[Source data]
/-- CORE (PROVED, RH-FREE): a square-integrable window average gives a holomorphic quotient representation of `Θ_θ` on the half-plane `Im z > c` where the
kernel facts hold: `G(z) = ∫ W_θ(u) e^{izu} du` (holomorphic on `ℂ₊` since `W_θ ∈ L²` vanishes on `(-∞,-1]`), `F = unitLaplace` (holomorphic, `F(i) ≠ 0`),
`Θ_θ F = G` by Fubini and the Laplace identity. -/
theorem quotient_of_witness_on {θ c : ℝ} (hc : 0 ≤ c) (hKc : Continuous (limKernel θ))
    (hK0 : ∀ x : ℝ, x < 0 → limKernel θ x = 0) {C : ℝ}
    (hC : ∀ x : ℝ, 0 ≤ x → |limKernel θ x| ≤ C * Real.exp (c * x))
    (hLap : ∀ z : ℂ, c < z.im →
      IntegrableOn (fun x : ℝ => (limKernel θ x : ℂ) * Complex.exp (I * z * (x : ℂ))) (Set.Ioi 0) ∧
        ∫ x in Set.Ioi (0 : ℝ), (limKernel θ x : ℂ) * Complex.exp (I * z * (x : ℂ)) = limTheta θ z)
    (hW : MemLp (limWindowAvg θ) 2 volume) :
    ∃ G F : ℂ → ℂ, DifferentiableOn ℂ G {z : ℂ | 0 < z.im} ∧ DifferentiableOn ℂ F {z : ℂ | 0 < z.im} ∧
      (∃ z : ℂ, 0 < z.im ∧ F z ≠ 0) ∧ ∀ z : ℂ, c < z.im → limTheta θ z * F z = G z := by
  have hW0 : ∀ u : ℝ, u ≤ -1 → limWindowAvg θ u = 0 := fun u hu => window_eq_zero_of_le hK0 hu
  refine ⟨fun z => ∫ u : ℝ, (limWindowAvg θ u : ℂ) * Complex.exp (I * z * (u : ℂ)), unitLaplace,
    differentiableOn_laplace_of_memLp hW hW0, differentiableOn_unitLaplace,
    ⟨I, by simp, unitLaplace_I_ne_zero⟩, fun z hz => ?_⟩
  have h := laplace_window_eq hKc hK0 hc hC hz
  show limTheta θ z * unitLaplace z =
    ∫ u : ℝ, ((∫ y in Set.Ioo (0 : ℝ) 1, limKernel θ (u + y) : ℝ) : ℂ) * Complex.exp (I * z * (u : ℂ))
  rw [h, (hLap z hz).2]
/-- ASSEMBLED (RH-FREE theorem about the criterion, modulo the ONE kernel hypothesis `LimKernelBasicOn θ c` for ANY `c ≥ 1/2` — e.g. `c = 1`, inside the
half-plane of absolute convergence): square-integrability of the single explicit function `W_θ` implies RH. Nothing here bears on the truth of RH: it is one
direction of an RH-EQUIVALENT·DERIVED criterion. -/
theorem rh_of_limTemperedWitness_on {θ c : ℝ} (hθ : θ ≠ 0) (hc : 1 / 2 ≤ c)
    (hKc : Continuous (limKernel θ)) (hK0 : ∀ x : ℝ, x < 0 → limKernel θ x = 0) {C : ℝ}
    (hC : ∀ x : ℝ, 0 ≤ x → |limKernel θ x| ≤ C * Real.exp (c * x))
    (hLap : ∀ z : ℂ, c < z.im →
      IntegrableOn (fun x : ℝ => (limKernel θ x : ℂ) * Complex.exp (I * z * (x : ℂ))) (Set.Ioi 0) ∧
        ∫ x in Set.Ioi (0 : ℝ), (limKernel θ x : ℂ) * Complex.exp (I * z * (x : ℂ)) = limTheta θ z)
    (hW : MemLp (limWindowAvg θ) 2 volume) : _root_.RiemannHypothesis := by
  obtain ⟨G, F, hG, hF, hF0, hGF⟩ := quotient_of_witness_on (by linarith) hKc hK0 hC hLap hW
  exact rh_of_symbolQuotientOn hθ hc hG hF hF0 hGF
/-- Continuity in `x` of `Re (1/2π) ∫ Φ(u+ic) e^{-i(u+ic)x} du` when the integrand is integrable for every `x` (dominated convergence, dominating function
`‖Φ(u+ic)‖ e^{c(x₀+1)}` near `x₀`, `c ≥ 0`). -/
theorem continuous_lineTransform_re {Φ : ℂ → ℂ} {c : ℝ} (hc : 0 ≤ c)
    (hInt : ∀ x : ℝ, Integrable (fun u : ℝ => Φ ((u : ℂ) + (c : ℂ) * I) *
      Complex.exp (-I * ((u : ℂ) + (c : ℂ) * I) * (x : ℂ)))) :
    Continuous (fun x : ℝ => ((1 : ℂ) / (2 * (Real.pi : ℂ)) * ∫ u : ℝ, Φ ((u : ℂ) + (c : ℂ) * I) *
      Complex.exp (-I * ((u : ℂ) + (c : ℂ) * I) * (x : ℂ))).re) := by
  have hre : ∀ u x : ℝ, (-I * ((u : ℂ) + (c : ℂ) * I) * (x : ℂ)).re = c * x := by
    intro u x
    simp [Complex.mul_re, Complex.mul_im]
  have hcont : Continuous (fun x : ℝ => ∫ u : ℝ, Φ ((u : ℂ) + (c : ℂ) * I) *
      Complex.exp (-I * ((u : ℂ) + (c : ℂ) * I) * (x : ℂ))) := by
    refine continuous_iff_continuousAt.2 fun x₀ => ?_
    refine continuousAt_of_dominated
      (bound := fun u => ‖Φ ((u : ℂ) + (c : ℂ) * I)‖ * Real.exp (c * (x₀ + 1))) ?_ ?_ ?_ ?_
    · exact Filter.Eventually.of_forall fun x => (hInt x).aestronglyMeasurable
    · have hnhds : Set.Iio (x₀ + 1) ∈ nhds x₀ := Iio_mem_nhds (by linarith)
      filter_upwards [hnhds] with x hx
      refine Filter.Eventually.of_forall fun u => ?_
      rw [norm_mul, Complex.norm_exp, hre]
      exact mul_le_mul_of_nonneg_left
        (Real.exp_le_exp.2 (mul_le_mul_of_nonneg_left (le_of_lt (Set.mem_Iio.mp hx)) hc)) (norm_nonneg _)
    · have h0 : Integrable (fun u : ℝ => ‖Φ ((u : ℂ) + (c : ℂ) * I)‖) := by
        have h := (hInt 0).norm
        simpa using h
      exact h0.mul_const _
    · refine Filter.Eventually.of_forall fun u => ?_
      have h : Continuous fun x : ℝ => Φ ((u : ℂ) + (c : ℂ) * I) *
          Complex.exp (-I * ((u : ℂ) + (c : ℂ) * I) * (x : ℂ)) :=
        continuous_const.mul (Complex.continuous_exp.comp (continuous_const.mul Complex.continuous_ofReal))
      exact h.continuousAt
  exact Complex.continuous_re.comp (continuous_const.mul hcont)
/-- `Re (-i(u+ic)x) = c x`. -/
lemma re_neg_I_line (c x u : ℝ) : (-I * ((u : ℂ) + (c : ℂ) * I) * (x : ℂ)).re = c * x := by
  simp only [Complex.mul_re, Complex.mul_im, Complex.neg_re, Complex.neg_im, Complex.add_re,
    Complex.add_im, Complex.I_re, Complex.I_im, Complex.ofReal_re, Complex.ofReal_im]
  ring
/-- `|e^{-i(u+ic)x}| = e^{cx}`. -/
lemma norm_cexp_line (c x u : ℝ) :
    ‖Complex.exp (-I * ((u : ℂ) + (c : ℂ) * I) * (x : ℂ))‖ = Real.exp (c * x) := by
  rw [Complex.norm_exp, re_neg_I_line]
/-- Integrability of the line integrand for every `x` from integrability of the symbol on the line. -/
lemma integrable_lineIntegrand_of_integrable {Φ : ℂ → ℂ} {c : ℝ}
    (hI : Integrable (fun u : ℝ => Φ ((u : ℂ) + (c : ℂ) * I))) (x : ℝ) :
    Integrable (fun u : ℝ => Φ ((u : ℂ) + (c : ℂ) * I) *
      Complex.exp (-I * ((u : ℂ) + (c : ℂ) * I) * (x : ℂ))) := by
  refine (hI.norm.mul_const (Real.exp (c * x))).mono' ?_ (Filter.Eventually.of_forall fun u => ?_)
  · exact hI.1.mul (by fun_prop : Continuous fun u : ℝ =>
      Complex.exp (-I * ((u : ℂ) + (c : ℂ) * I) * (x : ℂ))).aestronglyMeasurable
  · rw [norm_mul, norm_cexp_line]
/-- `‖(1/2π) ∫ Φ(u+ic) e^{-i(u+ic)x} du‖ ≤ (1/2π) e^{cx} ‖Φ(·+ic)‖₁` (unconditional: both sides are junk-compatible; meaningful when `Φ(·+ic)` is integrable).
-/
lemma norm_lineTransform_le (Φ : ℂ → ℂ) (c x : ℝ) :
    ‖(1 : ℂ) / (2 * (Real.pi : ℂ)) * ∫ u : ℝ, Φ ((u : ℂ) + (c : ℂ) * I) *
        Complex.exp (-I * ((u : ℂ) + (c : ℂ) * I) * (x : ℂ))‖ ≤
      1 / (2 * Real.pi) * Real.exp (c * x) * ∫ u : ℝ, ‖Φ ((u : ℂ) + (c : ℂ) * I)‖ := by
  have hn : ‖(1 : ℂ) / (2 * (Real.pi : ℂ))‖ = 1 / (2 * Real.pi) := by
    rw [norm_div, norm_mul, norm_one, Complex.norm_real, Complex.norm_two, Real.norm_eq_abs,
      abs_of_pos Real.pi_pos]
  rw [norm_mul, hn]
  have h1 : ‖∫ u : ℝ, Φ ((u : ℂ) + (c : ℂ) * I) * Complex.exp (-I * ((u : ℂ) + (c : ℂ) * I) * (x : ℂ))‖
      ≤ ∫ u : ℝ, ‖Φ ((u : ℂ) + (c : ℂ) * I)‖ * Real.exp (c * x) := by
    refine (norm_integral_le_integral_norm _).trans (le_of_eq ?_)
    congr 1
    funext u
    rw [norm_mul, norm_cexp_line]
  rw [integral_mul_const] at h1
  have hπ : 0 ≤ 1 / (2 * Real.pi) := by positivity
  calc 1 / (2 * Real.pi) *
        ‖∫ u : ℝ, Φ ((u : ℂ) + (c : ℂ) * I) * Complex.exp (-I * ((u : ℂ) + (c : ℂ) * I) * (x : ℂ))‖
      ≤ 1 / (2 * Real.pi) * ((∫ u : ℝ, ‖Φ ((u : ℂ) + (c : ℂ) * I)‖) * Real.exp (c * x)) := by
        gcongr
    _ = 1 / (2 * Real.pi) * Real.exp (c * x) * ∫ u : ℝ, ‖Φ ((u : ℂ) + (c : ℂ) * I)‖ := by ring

### BRIEF
Give back, word for word, only the lines above from the line holding "ℂ))‖ = Real.exp (c * x) := by" to the line holding "rw [integral_mul_const] at h1", both included.

### TASK RESULT
    ‖Complex.exp (-I * ((u : ℂ) + (c : ℂ) * I) * (x : ℂ))‖ = Real.exp (c * x) := by
  rw [Complex.norm_exp, re_neg_I_line]
/-- Integrability of the line integrand for every `x` from integrability of the symbol on the line. -/
lemma integrable_lineIntegrand_of_integrable {Φ : ℂ → ℂ} {c : ℝ}
    (hI : Integrable (fun u : ℝ => Φ ((u : ℂ) + (c : ℂ) * I))) (x : ℝ) :
    Integrable (fun u : ℝ => Φ ((u : ℂ) + (c : ℂ) * I) *
      Complex.exp (-I * ((u : ℂ) + (c : ℂ) * I) * (x : ℂ))) := by
  refine (hI.norm.mul_const (Real.exp (c * x))).mono' ?_ (Filter.Eventually.of_forall fun u => ?_)
  · exact hI.1.mul (by fun_prop : Continuous fun u : ℝ =>
      Complex.exp (-I * ((u : ℂ) + (c : ℂ) * I) * (x : ℂ))).aestronglyMeasurable
  · rw [norm_mul, norm_cexp_line]
/-- `‖(1/2π) ∫ Φ(u+ic) e^{-i(u+ic)x} du‖ ≤ (1/2π) e^{cx} ‖Φ(·+ic)‖₁` (unconditional: both sides are junk-compatible; meaningful when `Φ(·+ic)` is integrable).
-/
lemma norm_lineTransform_le (Φ : ℂ → ℂ) (c x : ℝ) :
    ‖(1 : ℂ) / (2 * (Real.pi : ℂ)) * ∫ u : ℝ, Φ ((u : ℂ) + (c : ℂ) * I) *
        Complex.exp (-I * ((u : ℂ) + (c : ℂ) * I) * (x : ℂ))‖ ≤
      1 / (2 * Real.pi) * Real.exp (c * x) * ∫ u : ℝ, ‖Φ ((u : ℂ) + (c : ℂ) * I)‖ := by
  have hn : ‖(1 : ℂ) / (2 * (Real.pi : ℂ))‖ = 1 / (2 * Real.pi) := by
    rw [norm_div, norm_mul, norm_one, Complex.norm_real, Complex.norm_two, Real.norm_eq_abs,
      abs_of_pos Real.pi_pos]
  rw [norm_mul, hn]
  have h1 : ‖∫ u : ℝ, Φ ((u : ℂ) + (c : ℂ) * I) * Complex.exp (-I * ((u : ℂ) + (c : ℂ) * I) * (x : ℂ))‖
      ≤ ∫ u : ℝ, ‖Φ ((u : ℂ) + (c : ℂ) * I)‖ * Real.exp (c * x) := by
    refine (norm_integral_le_integral_norm _).trans (le_of_eq ?_)
    congr 1
    funext u
    rw [norm_mul, norm_cexp_line]
  rw [integral_mul_const] at h1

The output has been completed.